While millions of people spent last weekend dumping buckets of ice water on their heads and documenting it on Facebook to raise money and awareness for ALS, a few us genetics geeks gathered and talked about haplogroups* A, L and S, among others.
*Never heard of a haplogroup? Don’t worry, it’s not because you have a brain freeze. A haplogroup is a branch on the human family tree. All people belong to a haplogroup based on genetic markers carried in their cells. People belonging to the same haplogroup trace their descent to a common ancestor and a specific place where that ancestor once may have lived.
Last Saturday morning at the first International Conference for Genetic Genealogy in Chevy Chase, Maryland, Genographic Project Director and National Geographic Explorer-in-Residence Dr. Spencer Wells delivered the Keynote to an audience of 300 genetic genealogists. He spoke about the popularity of the field and how fast consumer genetics has grown since the launch of The Genographic Project in 2005. “In 2013 the one-millionth person tested their DNA,” explained Wells, “just twelve years since the first human genome was sequenced. But this summer the two-millionth person has already tested their DNA.” The growth has been exponential, thanks in great part to the interest and promotion by those who gathered at the conference.

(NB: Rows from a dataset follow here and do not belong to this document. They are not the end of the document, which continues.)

/-- **Assembling the pieces.** A monotone rational partition `slo = σ_0 ≤ ⋯ ≤ σ_P = shi`
(`P ≥ 1`) and, for every piece, the cell fact of the piece certificate
`c.withS (σ i) (σ (i+1)) …` give the `s`-covered cell fact of `c`. [folklore] -/
theorem CellFactS_of_pieces {ℓ : ℕ} {x : ℚ × ℚ × ℕ × Bool} (P : ℕ) (σ : ℕ → ℚ) (ia ib idl : ℕ → ℕ)
    (hP : 0 < P) (h0 : σ 0 = c.slo) (hP' : σ P = c.shi) (hmono : ∀ i < P, σ i ≤ σ (i + 1))
    (hf : ∀ i < P, (c.withS (σ i) (σ (i + 1)) (ia i) (ib i) (idl i)).CellFact ℓ x) :
    c.CellFactS ℓ x := by
  refine ⟨⟨P, fun i => ((σ i : ℚ) : ℝ), hP, by simp [h0], by simp [hP'], fun i hi => ?_, fun i hi => ?_⟩, ?_⟩
  · show ((σ i : ℚ) : ℝ) ≤ ((σ (i + 1) : ℚ) : ℝ)
    exact_mod_cast hmono i hi
  · exact (CellFact_withS (hf i hi)).1
  · exact (CellFact_withS (hf 0 hP)).2

end PCert

end PointKernel

end Literature.MathematicalPhysics.QuantumFieldTheory.ConformalBootstrap3D
import Summits.QuantumFields.YangMills.Theorems.BalabanUVNodesN15PerCubeGreenTwoGridGradientNamedReg335HolderLetters
import Summits.QuantumFields.YangMills.Theorems.BalabanUVNodesN15PerCubeGreenTwoGridKnitDefectReg335Small
import HarnessLib

/-!
# N15 = NE2, road (c) — PROGRAMME (PC), (PC-E-J-N) 391J: THE GRADIENT ENTRY `D_U∘G′(U)` OF THE NAMED SCALAR COVARIANT GREEN's FUNCTIONS FROM ONE `Reg335HolderCube` DATUM PER CUBE
# AND ONE SMALLNESS CONDITION — n15-c∕391 with `D∘` in front: the threshold DISCHARGED by the real-algebra lemma `gradient_letters_bookkeeping` (n15-c∕355 `letters_bookkeeping` + the
# transporter pairing-fit letter) on top of n15-c∕418; `∃ δ w₀ c₀ D`, majorant `D·((L^k)^{−1∕4} + o_B)·e^{−(δ∕16)|y−y′|_T}`, and the `_explicit` edition at `o_B := o_B^{H,expl}`;
# NO `∃ u′` (dag-n15-c g36, n15-c∕419)

Cell `pub-ymgap`, seat `pub-ymgap-dag-n15-c` (generation g36; R134 (a) seat, strategy s1 «first missing estimate»; HUMAN RULING D-0062; chair R424 venue).
`bears_on: R4∕N15 · K3⁸ SpineGivenEndpointR13SepCoPHV (stmt-QuantumFields-27366)`; filed `--kind proof --supports stmt-QuantumFields-27366 --as helper` — COUNT-NEUTRAL.
THREE theorems, 0 `def`, 0 `sorry`: `gradient_letters_bookkeeping` ([folklore] real arithmetic: n15-c∕355's (i) verbatim and (ii) with the extra summand `T_A`, constant doubled) and
`uN_idef_covD_scGreenOp_of_reg335Holder_small` ∕ `…_small_explicit` = n15-c∕391's two theorems with (i) the parent replaced by n15-c∕418 `uN_idef_covD_scGreenOp_of_reg335Holder_letters`
(direction `μ₀`), (ii) the conclusions stated for `D_{U′,μ₀} ∘ scGreenOp′ … U′` against `D_{U,μ₀} ∘ scGreenOp … U` (n15-c∕388), SAME majorant shape `D·((L^k)^{−1∕4} + o_B)·e^{−(δ∕16)d}`
(the constant `D` is now `max(D,0)·2(1+A+B+K_B)`), (iii) `letters_bookkeeping` replaced by `gradient_letters_bookkeeping` (same 112 arguments).  HYPOTHESES = 391's VERBATIM.  Imports
BY NAME n15-c∕418 and n15-c∕355 `…KnitDefectReg335Small`; generator `tools/build_419.py`; nothing in the tree is modified, no landed name re-declared.

HONEST FRAMING ∕ LIMITS.  Bookkeeping over landed theorems (real algebra on the majorant only); MODEL two-grid setting (King tori, straight-holonomy pairing, one cube scale `ξ`); the
datum is the typed per-cube class as a HYPOTHESIS; nothing of [B9]∕[B11] asserted.  The SHAPE of the gradient entry of [B9] (3.42) ∕ Thm 3.14 for `G′`, NOT the printed theorem.
NE2⁺ NOT PRINTED ∕ NOT proved; N15 of record untouched (DISCHARGED AS CONSUMED, p687738); K3⁸ OPEN; counts of record UNMOVED (typed 28∕28 · discharged 8∕27); one finite 𝕋⁴ at
fixed ε per index — NOT infinite volume, NOT OS on ℝ⁴, NOT a mass gap, NOT Clay.  Restate-immune (no Theses import).
-/




set_option autoImplicit false

noncomputable section

open scoped BigOperators Matrix Matrix.Norms.L2Operator
open Finset

namespace Summit.QuantumFields.YangMills.BalabanUVNodes.N15.Gluing

open Real
open Literature.MathematicalPhysics.QuantumFieldTheory.Balaban1983to89
open Literature.MathematicalPhysics.QuantumFieldTheory.Balaban1983to89.B5Prop11Plancherel (Tor fine unitVec)
open Literature.MathematicalPhysics.QuantumFieldTheory.Balaban1983to89.B11SectG (BlockNorm HasMaj)
open Literature.MathematicalPhysics.QuantumFieldTheory.Balaban1983to89.T4EtaRateDefect (idef)
open Literature.MathematicalPhysics.QuantumFieldTheory.Balaban1983to89.B6UnitTorusCarrier (unitTorusGeo)
open Summit.QuantumFields.YangMills.BalabanUVNodes.N15.CurvedSpecies (Reg335HolderCube)
open Literature.MathematicalPhysics.QuantumFieldTheory.King1986 (aK aK_pos aK_le)
open Literature.MathematicalPhysics.QuantumFieldTheory.King1986.Torus (tdistT)
open Literature.MathematicalPhysics.QuantumFieldTheory.Balaban1983to89.B7Prop10InLambdaRec (one_add_pow_sub_one_le)
open Literature.Barriers.QuantumFields (traceForm)
open Summit.QuantumFields.YangMills.BalabanUVNodes.N15.BackgroundLayer (tCoefA tCoefC)
open Summit.QuantumFields.YangMills.BalabanUVNodes.N15.VectorPiece (kingPr)
open Summit.QuantumFields.YangMills.BalabanUVNodes.N15.MatrixSpecies (coordMat basisConst basisConst_nonneg liftBlk liftMap covD)
open Summit.QuantumFields.YangMills.BalabanUVNodes.N15.CurvedSpecies (gaugePair)
open Summit.QuantumFields.YangMills.BalabanUVNodes.N15.CovAvg (mprod kingSec ctauS)
import Summits.PneNP.PneNP.Theses.ChebyshevTracialDesign
import Literature.Combinatorics.Optimization.TracialDesigns
import HarnessLib

/-!
# Route `ChebyshevTracialDesign`, item `PsdHyperplaneBound`: closed by the in-tree discharge

The route item `Summit.PneNP.PneNP.Theses.ChebyshevTracialDesign.PsdHyperplaneBound` is the named
statement `Literature.Combinatorics.Optimization.TracialHyperplaneBoundAt` (tracial hyperplane bound
at the dimension of the factorization with polynomial loss), PROVED in the tree as
`Literature.Combinatorics.Optimization.tracialHyperplaneBoundAt_holds`
(`Literature/Combinatorics/Optimization/TracialDesigns.lean`, elementary Auerbach rescaling,
`p = 3`). Nothing is re-proved here (D-0059).
-/

set_option linter.dupNamespace false -- `Summit.PneNP.PneNP.…`: summit = sub-problem (D-0017)

namespace Summit.PneNP.PneNP.Theorems

/-- **Item `PsdHyperplaneBound` of route `ChebyshevTracialDesign`** — by the tree theorem
`Literature.Combinatorics.Optimization.tracialHyperplaneBoundAt_holds`.
[cite: BrietDadushPokutta2014, Thm. 6] -/
theorem PsdHyperplaneBound_proof : Summit.PneNP.PneNP.Theses.ChebyshevTracialDesign.PsdHyperplaneBound :=
  Literature.Combinatorics.Optimization.tracialHyperplaneBoundAt_holds

end Summit.PneNP.PneNP.Theorems
/-- **Cicalese–Leonardi 2020, §3.1 — the almost-minimiser fluctuation law on `ℤ^d` — CLOSED MODULO the
Figalli–Maggi–Pratelli quantitative Wulff inequality (the source's Theorem 2.1 = [11]).**  From the named
fact `FigalliMaggiPratelli2010_quantitativeWulff` for the open cube `W = (−1,1)^d` (density `‖ν‖₁`,
`W_v` the open cube of volume `v`), the Q-closeness data PROVED in the tree — (2.13)
`F(ζ(X)) ≤ E_N(X)` (`anisotropicPerimeter_cubeUnion_le`), (2.14)+(3.20)
`inf E_N ≤ F(W_N) + C_d N^{1−2/d}` (`eipValue_le_rpow` with `F(W_N) = 2dN^{(d−1)/d}`,
`anisotropicPerimeter_closure_normalisedDilate`) — and the three-line Proposition 1, one obtains the printed
`inf_x |V(X) △ (x + W_N)| ≤ c_d (α_N N^{(d+1)/d} + N^{2−1/d})^{1/2}` for every `α_N`-minimiser, i.e. the
named fact `CicaleseLeonardi2020_cubicLattice` of `LatticeMaximalFluctuations.lean`.
[cite: CicaleseLeonardi2020, Theorem 2.1, Proposition 1 (2.15) p. 5, §3.1 (3.17)–(3.20) p. 6–7;
FigalliMaggiPratelli2010, Theorem 1.1] -/
theorem CicaleseLeonardi2020.CicaleseLeonardi2020_cubicLattice_of_quantitativeWulff
    (h : FigalliMaggiPratelli2010_quantitativeWulff) :
    CicaleseLeonardi2020.CicaleseLeonardi2020_cubicLattice := by
  classical
  intro d hd
  have hd1 : 1 ≤ d := by omega
  obtain ⟨n, hn⟩ : ∃ n, d = n + 1 := ⟨d - 1, by omega⟩
  obtain ⟨hWo, hWb, hWc, hW0, hWvol, hWcl, hWball⟩ := openUnitCube_facts d
  set W := {y : EuclideanSpace ℝ (Fin d) | ∀ i, |y i| < 1} with hW
  obtain ⟨C, hC, hq⟩ := h d hd W hWo hWb hWc hW0
  obtain ⟨C₁, hC₁, hE⟩ := eipValue_le_rpow hd
  refine ⟨C * (1 + C₁) + 1, by positivity, fun N α hα X hcard hmin => ?_⟩
  obtain ⟨A, rfl⟩ := CicaleseLeonardi2020.exists_eq_image_intVec hmin.1
  have hcardA : #A = N := by rwa [card_image_of_injective _ (intVec_injective d)] at hcard
  set D := CicaleseLeonardi2020.cubeUnion (A.image (intVec d)) with hD
  -- N = 0: everything vanishes
  rcases Nat.eq_zero_or_pos N with hN0 | hNpos
  · subst hN0
    have hA0 : A = ∅ := card_eq_zero.1 hcardA
    subst hA0
    refine (iInf_le _ (0 : EuclideanSpace ℝ (Fin d))).trans ?_
    have e : CicaleseLeonardi2020.cubeUnion ((∅ : Finset (Site d)).image (intVec d)) = ∅ := by
      simp [CicaleseLeonardi2020.cubeUnion]
    have e2 : (∅ : Set (EuclideanSpace ℝ (Fin d))) ∆ ((0 : EuclideanSpace ℝ (Fin d)) +ᵥ
        CicaleseLeonardi2020.wulffCube d 0) = (0 : EuclideanSpace ℝ (Fin d)) +ᵥ CicaleseLeonardi2020.wulffCube d 0 := by
      rw [← Set.bot_eq_empty, bot_symmDiff]
    rw [hD, e, e2, CicaleseLeonardi2020.volume_vadd_wulffCube hd1, Nat.cast_zero, ENNReal.ofReal_zero]
    exact zero_le
  -- N ≥ 1: the data of the quantitative inequality
  have hN : (0 : ℝ) < N := by exact_mod_cast hNpos
  have hvolD : volume D = ENNReal.ofReal (N : ℝ) := by
    rw [hD, volume_cubeUnion_image_intVec, hcardA, ENNReal.ofReal_natCast]
  have hPle : anisotropicPerimeter (closure W) D ≤ (#(boundaryPairs A) : ℝ≥0∞) := by
    subst hn; exact anisotropicPerimeter_cubeUnion_le hWcl A
  have hfin : HasFinitePerimeter D := by
    refine ⟨CicaleseLeonardi2020.measurableSet_cubeUnion _, ?_⟩
    have h1 := mul_perimeter_le_anisotropicPerimeter (by norm_num : (0 : ℝ) < 1 / 2) hWball D
    have h2 : ENNReal.ofReal (1 / 2) * perimeter D < ⊤ :=
      lt_of_le_of_lt (h1.trans hPle) (ENNReal.natCast_lt_top _)
    rcases ENNReal.mul_lt_top_iff.1 h2 with ⟨-, hP⟩ | h0 | h0
    · exact hP
    · exact absurd (ENNReal.ofReal_eq_zero.1 h0) (by norm_num)
    · rw [h0]; exact ENNReal.zero_lt_top
  obtain ⟨hFWpos, hdev⟩ := hq D N hN hfin hvolD
  -- the values F(D) ≤ E(X) ≤ EIP + α ≤ 2dN^θ₁ + C₁N^θ₂ + α and F(W_N) = 2dN^θ₁
  have hFW : (anisotropicPerimeter (closure W) (normalisedDilate W N)).toReal =
      2 * d * (N : ℝ) ^ (((d : ℝ) - 1) / d) := by
    rw [anisotropicPerimeter_closure_normalisedDilate hd hWb hWc hW0 (by rw [hWvol]; positivity) hN, hWvol,
      ENNReal.toReal_mul, ENNReal.toReal_mul, ENNReal.toReal_natCast,
      ENNReal.toReal_ofReal (by positivity), ENNReal.toReal_ofReal (by positivity)]
    have hd0 : (d : ℝ) ≠ 0 := by exact_mod_cast (show d ≠ 0 by omega)
    have hr : ((N : ℝ) / (2 : ℝ) ^ d) ^ ((1 : ℝ) / (d : ℝ)) = (N : ℝ) ^ ((1 : ℝ) / (d : ℝ)) / 2 := by
      rw [Real.div_rpow hN.le (by positivity), ← Real.rpow_natCast (2 : ℝ) d, ← Real.rpow_mul (by norm_num),
        mul_one_div_cancel hd0, Real.rpow_one]
    rw [hr, div_pow, ← Real.rpow_natCast ((N : ℝ) ^ ((1 : ℝ) / (d : ℝ))) (d - 1),
      ← Real.rpow_mul hN.le, Nat.cast_sub hd1, Nat.cast_one]
    have e3 : (1 : ℝ) / d * ((d : ℝ) - 1) = ((d : ℝ) - 1) / d := by field_simp
    rw [e3]
    have e4 : (2 : ℝ) ^ d = 2 ^ (d - 1) * 2 := by
      rw [← pow_succ]; congr 1; omega
    rw [e4]
    field_simp
  have hFD : (anisotropicPerimeter (closure W) D).toReal ≤
      2 * d * (N : ℝ) ^ (((d : ℝ) - 1) / d) + C₁ * (N : ℝ) ^ (((d : ℝ) - 2) / d) + α := by
    have h1 : (anisotropicPerimeter (closure W) D).toReal ≤ (#(boundaryPairs A) : ℝ) :=
      ENNReal.toReal_le_of_le_ofReal (Nat.cast_nonneg _) (by rwa [ENNReal.ofReal_natCast])
    -- almost-minimality against an exact minimizer
    obtain ⟨B, hB, hBN⟩ := exists_isEIPMinimizer_card_eq n N
    subst hn
    have h2 := hmin.2 (B.image (intVec (n + 1))) (CicaleseLeonardi2020.coe_image_intVec_subset B)
      (by rw [card_image_of_injective _ (intVec_injective _), card_image_of_injective _ (intVec_injective _),
        hBN, hcardA])
    simp only [CicaleseLeonardi2020.cubicExcess_image_intVec] at h2
    rw [hB.card_boundaryPairs_eq hBN] at h2
    have h3 := hE N
    linarith
  -- the deviation with the open Wulff cube, bounded by Figalli–Maggi–Pratelli
  have hmain : (⨅ x : EuclideanSpace ℝ (Fin d), volume (D ∆ (x +ᵥ normalisedDilate W N))) ≤
      ENNReal.ofReal ((C * (1 + C₁) + 1) * (α * (N : ℝ) ^ (((d : ℝ) + 1) / (d : ℝ)) +
        (N : ℝ) ^ ((2 : ℝ) - 1 / (d : ℝ))) ^ ((1 : ℝ) / 2)) := by
    refine hdev.trans (ENNReal.ofReal_le_ofReal ?_)
    rw [hFW]
    refine (deviation_arith hd hNpos hC.le hC₁.le hα hFD).trans ?_
    have : 0 ≤ (α * (N : ℝ) ^ (((d : ℝ) + 1) / (d : ℝ)) + (N : ℝ) ^ ((2 : ℝ) - 1 / (d : ℝ))) ^ ((1 : ℝ) / 2) :=
      by positivity
    nlinarith
  -- replace the open cube by Cicalese–Leonardi's closed cube (a null set apart)
  have hopen := normalisedDilate_openUnitCube hd1 hN
  have hiInf : CicaleseLeonardi2020.translationDeviation D (CicaleseLeonardi2020.wulffCube d N) =
      ⨅ x : EuclideanSpace ℝ (Fin d), volume (D ∆ (x +ᵥ normalisedDilate W N)) := by
    unfold CicaleseLeonardi2020.translationDeviation
    refine iInf_congr fun x => measure_congr ?_
    rw [hopen]
    exact (Filter.EventuallyEq.refl _ D).symmDiff (vadd_openCube_ae_eq_vadd_closedCube x _).symm
  rw [hiInf]
  exact hmain

end AlmostMinimizers

end Literature.MathematicalPhysics.StatisticalMechanics

end
/-- **No constant shift of a positive function along a map with a right inverse, unless the shift is zero.** If `e > 0` everywhere,
`e (f x) = e x + d` for all `x`, and `f (g x) = x` for all `x`, then `d = 0` (for `d < 0` iterate `f`, for `d > 0` iterate `g`, and leave
the positive reals). Needs one point `x₀`. [folklore] -/
theorem shift_eq_zero_of_pos {X : Type} (e : X → ℝ) (f g : X → X) (hfg : ∀ x, f (g x) = x) (d : ℝ)
    (hf : ∀ x, e (f x) = e x + d) (hpos : ∀ x, 0 < e x) (x₀ : X) : d = 0 := by
  by_contra hd
  have hg : ∀ x, e (g x) = e x + -d := fun x => by have h := hf (g x); rw [hfg] at h; linarith
  rcases lt_or_gt_of_ne hd with hneg | hpos'
  · -- d < 0: iterate f
    obtain ⟨n, hn⟩ := exists_nat_gt (e x₀ / -d)
    have h1 := apply_iterate_eq e f d hf n x₀
    have h2 := hpos (f^[n] x₀)
    rw [h1] at h2
    have h3 : e x₀ < n * -d := by rwa [div_lt_iff₀ (by linarith)] at hn
    linarith
  · -- d > 0: iterate g
    obtain ⟨n, hn⟩ := exists_nat_gt (e x₀ / d)
    have h1 := apply_iterate_eq e g (-d) hg n x₀
    have h2 := hpos (g^[n] x₀)
    rw [h1] at h2
    have h3 : e x₀ < n * d := by rwa [div_lt_iff₀ hpos'] at hn
    linarith

end Summit.ABC.IUTFork.Joshi.Readout

/-! ## 2. Model-free: no move shifts Joshi's exponent by a non-zero constant; a volume-translating dilating move kills the linear read-out -/

namespace Summit.ABC.IUTFork.Joshi.UntiltPoints

open Summit.ABC.IUTFork.Thm311 Summit.ABC.IUTFork.Cor312 Summit.ABC.IUTFork.Joshi.Readout

variable {p : ℕ} [Fact p.Prime] {𝒪E : Type} [CommRing 𝒪E] (D : UntiltPoints p 𝒪E)

/-- `σ⁻¹` undoes `σ` on points (the action is a group action: `ptAct_mul`, `ptAct_one`). [folklore] -/
theorem ptAct_inv_apply (σ : D.Aut) (y : D.Pt) : D.ptAct σ (D.ptAct σ⁻¹ y) = y := by
  rw [← D.ptAct_mul, mul_inv_cancel, D.ptAct_one]

/-- **No move shifts the scaling exponent by a non-zero constant**: `exponent (σ·y) = exponent y + d` for all `y` forces `d = 0`
(`exponent_pos` + Archimedes along the `σ`- or `σ⁻¹`-iterates). [folklore] -/
theorem exponent_shift_eq_zero (σ : D.Aut) (d : ℝ) (h : ∀ y, D.exponent (D.ptAct σ y) = D.exponent y + d) (y₀ : D.Pt) : d = 0 :=
  shift_eq_zero_of_pos D.exponent (D.ptAct σ) (D.ptAct σ⁻¹) (D.ptAct_inv_apply σ) d h D.exponent_pos y₀
import Literature.NumberTheory.Transcendental.TorusConeCount
import Literature.NumberTheory.Transcendental.TorusSaturation
import HarnessLib

/-!
# Proof of Philippon's zero estimate on `𝔾ₘ^d` (multiplicity-free case)

Topic: `Literature/NumberTheory/Transcendental`. This file discharges the named fact
`Philippon1986_zeroEstimate_torus` (`TorusZeroEstimate.lean`; Philippon, Bull. SMF 114 (1986)
Thm. 2.1 for `G = 𝔾ₘ^d`, `T = 0`; Nesterenko–Philippon (eds.), LNM 1752, Ch. 11 (D. Roy) Thm. 4.1
with `W = 0`), following the printed proof of Thm. 4.1 (pp. 218–220) in the algebraic language of
vanishing ideals:

1. `X_k = {z ∈ T | P(σz) = 0 for all σ ∈ Σ(k)}`, `k = 0, …, d` (`Σ(k)` = `Torus.prodSet S k`),
   decrease, `e ∈ X_d`, and `dim I(X_0) ≤ d - 1` (`P ∈ I(X_0)`); by the pigeonhole principle some
   `ρ < d` has `dim I(X_ρ) = dim I(X_{ρ+1})`.
2. A minimal prime `𝔭₀` of `I(X_{ρ+1})` of maximal dimension is relevant to the torus
   (`TorusScaling.lean`); `V₀ = Z(𝔭₀) ∩ T ⊆ X_{ρ+1}` and `I(V₀) = 𝔭₀`.
3. `E = {g | gV₀ ⊆ X_ρ} = {g | I(X_ρ) ⊆ ρ_g⁻¹ 𝔭₀} ⊇ Σ`; the `ρ_g⁻¹ 𝔭₀`, `g ∈ E`, are minimal
   primes of `I(X_ρ)` (same dimension), so `E` is a finite union of cosets of the stabiliser
   `H = {g | ρ_g⁻¹ 𝔭₀ = 𝔭₀}`, which is a subtorus `H_B` (`TorusStabilizer.lean`); with `A` the
   saturation of `B` (`TorusSaturation.lean`) `E` is stable under `H_A` and meets finitely many of
   its cosets.
4. `E` is the set of torus zeros of the polynomials `ρ_{σv} P` (`σ ∈ Σ(ρ)`, `v ∈ V₀`) of degree
   `≤ D`, so `Card((Σ·H_A)/H_A) ≤ Card((E·H_A)/H_A) ≤ D^{rank A}` (`TorusConeCount.lean`, the
   Bézout-type count of LNM 1752 Ch. 11 Prop. 2.2 on the cone); and `ρ_v P` (`v ∈ V₀`) is a non-zero
   polynomial of degree `≤ D` vanishing on `H_A ⊆ E`, whence the short vector of `A`
   (`Torus.exists_short_mem_of_vanishes`, the "Moreover" clause).

## References

* P. Philippon, *Lemmes de zéros dans les groupes algébriques commutatifs*, Bull. Soc. Math.
  France 114 (1986), 355–383, Thm. 2.1. [Philippon1986]
* Yu. V. Nesterenko, P. Philippon (eds.), *Introduction to Algebraic Independence Theory*,
  LNM 1752 (2001), Ch. 11 (D. Roy), Thm. 4.1 and its proof (pp. 218–220). [NesterenkoPhilippon2001]
-/

noncomputable section

open MvPolynomial

namespace Literature.NumberTheory.Transcendental


open Torus

variable {d : ℕ}

-- the scaling `ρ_g : X_i ↦ g_i X_i` (as in `TorusScaling.lean`; written without the dimension so
-- that it can be used inside the proof of the fact, where `d` is a bound variable)
local notation "ρ[" g "]" =>
  (MvPolynomial.aeval (R := ℂ) (S₁ := MvPolynomial (Fin _) ℂ)
    (fun i : Fin _ => MvPolynomial.C (((g : Fin _ → ℂˣ) i : ℂˣ) : ℂ) * MvPolynomial.X i))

In addition to Dr. Wells, the Genographic Project was represented by Russian scientist, Dr. Oleg Balanovsky. Dr. Balanovksy talked about his efforts in mapping the world’s genetic diversity, and how his scientific partnership with the Genographic Project has informed questions like “If we are all related, where did our shared grandpas come from?”
Several leaders in the field of genetic genealogy also spoke, including Jim Bartlett, Katherine Borges, Rebekah Canada, Tim Janzen and Cece Moore. Doing his part to promote population genetics was blogger and PhD candidate Razib Kahn, who spoke about piecing together the puzzle that is ancient ancestry. Ancestry DNA was well represented by biologist Dr. Julie Granka who explained how they use DNA to help match their participants with relatives. And Dr. Joanna Mountain shared with the audience her efforts with 23andMe.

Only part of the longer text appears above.